Find an equation of the circle whose endpoints of a diameter are (−3,6) and (5,−14).
I tried to figure it out, but I'm not sure if my answer is correct.
I got..
(x-2)^2 + (y + 4)^2 = 116
Any help would be great. Thank you!
the centre must be the midpoint of the diameter which would give you (1, -4)
so the equation must be
(x-1)^2 + (y+4)^2 = r^2
sub in one of the points on the circle , I will use (-3,6)
(-4)^2 + (10)^2 = r^2
r^2 = 16+100= 116
so (x-1)^2 + (y+4)^2 = 116
check by subbing in the other endpoint, it works
You made one small error
Thank you very much your help. I appreciate it! :)
To find the equation of the circle whose endpoints of a diameter are given, you can use the midpoint formula and the distance formula.
Step 1: Find the coordinates of the midpoint of the diameter.
The midpoint formula is given by:
x-coordinate of midpoint = (x1 + x2)/2
y-coordinate of midpoint = (y1 + y2)/2
Using the given endpoints: (-3, 6) and (5, -14)
x-coordinate of midpoint = (-3 + 5)/2 = 2/2 = 1
y-coordinate of midpoint = (6 + (-14))/2 = -8/2 = -4
So, the midpoint of the diameter is (1, -4).

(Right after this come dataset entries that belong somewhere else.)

import Literature.AnabelianGeometry.EtaleTheta.SettingModelChiSectionPoints
import Literature.AnabelianGeometry.EtaleTheta.SettingModelChiCyclotomes
import Literature.AnabelianGeometry.EtaleTheta.Discharge.Sec1Prop15iiOfCoreSection
import HarnessLib

/-!
# The χ-twisted root model of [EtTh] §1: Prop. 1.5 (i) AND (ii) HOLD for the section Kummer datum
# (`Prop15i (kummerDataχSec p)`, `Prop15ii (kummerDataχSec p)` — FACT-LIST rows F-2502 / F-2503 at `modelχ`)

Mochizuki, *The étale theta function …*, Publ. RIMS **45** (2009) [EtTh], §1, Prop. 1.5 "(Theta Cohomology)",
PRIMS PDF p. 23 [cite: MochizukiEtTh2009, Prop 1.5 p.23]: "`F⁰/F¹ = Hom(Δ_Θ, Δ_Θ) = Ẑ·log(Θ)`; `F¹/F² = … =
Ẑ·log(U)`; `F² = H¹(G_K, Δ_Θ) →̃ (K^×)^∧`", and (ii) the same on `Ÿ` "where we write `log(Ü) := ½·log(U)`".

PROOF-ONLY file (abc-iut cell, layer L2, row R179/R184 of abc-iut-L2-lead «F-2503 Prop 1.5 (ii) FACTS → THEOREMS at
the t8 §1–§2 model»; seat abc-iut-L6-d5 gen 4; no definition, no instance, no `Prop` fact). Over the R78 cluster's
χ-twisted root model `ThetaSetting.modelχ p` (abc-iut-L2-t1, F5b), abc-iut-w5-d171's Kummer core `kummerCoreχ` with
its coordinate classes `logUχ`, `logUddχ` (F6), abc-iut-L2-t6's SECTION datum `kummerDataχSec p` (F7: carriers
`H¹(G_K, Δ_Θ)`, `H¹(G_K̈, Δ_Θ)` through the Galois factor `inr`), abc-iut-L6-d6's `Ẑ`-coordinate `deltaThetaCoordχ`
of the theta centre (F1c) and this seat's root theorems `Sec1Prop15iiOfCoreSection` — all consumed BY NAME:

* clause (b): `yThetaχ_eq_one_of_mem_deltaTheta` — the `y`-coordinate crossed homomorphism VANISHES on
  `Δ_Θ = c^Ẑ` (`ĥ_N(c^t) = (0,0,t)`), hence **`logUχ_mem_F1`**, **`logUddχ_mem_Fdd1`** (`log(U) ∈ F¹`, `log(Ü) ∈ F̈¹`);
* clause (a): **`exists_res_eq_logTheta_gtpY_modelχ`** — ONE lift of `log(Θ)` to `H¹((Π^tp_Y)^Θ, Δ_Θ)`: the class of
  the `z`-COORDINATE crossed homomorphism `h ↦ c^{ẑ(h)}`, where `ẑ : F̂₂ → Ẑ` has levels `ĥ_N(·).z` (continuous:
  locally constant levels), is ADDITIVE on `Ker ê = {x = 0}` (the Heisenberg law `z(ww') = z + z' + x·y'`), twists
  through `χ` (`ĥ_N(θ_φ w).z = χ_N(φ)·ĥ_N(w).z`), descends to `(Π^tp_X)^Θ` and is the identity on `c^t`; by the root
  theorems (`KummerCore.res_deltaTheta_surjective_of_res_eq_logTheta`: the power-limit binder is discharged from
  the core) restriction `H¹((Π^tp_Y)^Θ, Δ_Θ) → Hom(Δ_Θ, Δ_Θ)` is SURJECTIVE, on `Y` and on `Ÿ`;
* clause (c) is abc-iut-w5-d140's `Fdd2_eq_range_kumYdd_of_section` / this seat's `F2_eq_range_kumY_ofSection`;
* assembly: **`prop15i_kummerDataχSec`**, **`prop15ii_kummerDataχSec`** (for every `hC : Compat`), and the census
  form `exists_kummerData_prop15i_and_prop15ii_modelχ : ∃ E, Prop15i E _ ∧ Prop15ii E _` at a setting with
  `IsEtThOrigin` — the typed Prop. 1.5 (i)/(ii) are NON-VACUOUSLY SATISFIABLE (contrast: at the untwisted root
  `model p` they hold vacuously, `KummerData` being empty there — abc-iut-f-117).

HONEST FRAMING: SEMI-SYNTHETIC model (the χ-twisted root, «split-Tate»); consistency / non-vacuity evidence for the
typed interface ONLY; nothing of [EtTh] is asserted; typed ≠ proved; no side is taken on [IUTchIII] Cor. 3.12.
-/

noncomputable section

open CategoryTheory ProfiniteGrp ProfiniteGrp.ProfiniteCompletion

namespace Literature.AnabelianGeometry.EtaleTheta.SettingModel

open Literature.AnabelianGeometry.SemiGraphs _root_.Topology _root_.Function
open scoped IsMulCommutative commutatorElement

variable (p : ℕ) [Fact p.Prime]

/-! ### Clause (b): the coordinate classes die on `Δ_Θ` -/

/-- **The `y`-coordinate vanishes on the theta centre**: `ŷ(c^t) = 0`, i.e. `yThetaχ d = 1` for `d ∈ Δ_Θ(modelχ)`
(`d = c^t` and `ĥ_N(c^t) = (0, 0, t mod N)` at every level). [cite: MochizukiEtTh2009, Prop 1.5 (ii) p.23] -/
theorem yThetaχ_eq_one_of_mem_deltaTheta {d : CurveTheta.GTheta (curveχ p)}
    (hd : d ∈ (CurveTheta.thetaToEll (curveχ p)).ker) : yThetaχ p d = 1 := by
  obtain ⟨t, rfl⟩ := exists_cThetaχ_eq_of_mem_ker p hd
  rw [cThetaχ_apply, yThetaχ_toTheta]
  refine ext_of_modN fun N => ?_
  rw [map_one]
  apply (hHat_y_eq_zero_iff N _).mp
  rw [hHat_eq_of_toTheta_eq_cThetaχ p (cThetaχ_apply p t).symm N]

Step 2: Find the length of the radius.
The distance formula is given by:
d = sqrt((x2 - x1)^2 + (y2 - y1)^2)
Using the given endpoints:
d = sqrt((5 - (-3))^2 + (-14 - 6)^2)
= sqrt((5 + 3)^2 + (-20)^2)
= sqrt(8^2 + (-20)^2)
= sqrt(64 + 400)
= sqrt(464)
= 4sqrt(29)
So, the radius of the circle is 4sqrt(29).
Step 3: Write the equation of the circle.
The equation of a circle with center (h, k) and radius r is given by:
(x - h)^2 + (y - k)^2 = r^2
Using the midpoint (1, -4) and the radius 4sqrt(29):
(x - 1)^2 + (y + 4)^2 = (4sqrt(29))^2
(x - 1)^2 + (y + 4)^2 = 16 * 29
(x - 1)^2 + (y + 4)^2 = 116
Therefore, the correct equation of the circle with the given endpoints as the diameter is:
(x - 1)^2 + (y + 4)^2 = 116.
Your answer, (x - 2)^2 + (y + 4)^2 = 116, is very close. It seems that you made a small mistake in the x-coordinate of the midpoint. Instead of (x - 2)^2, it should be (x - 1)^2.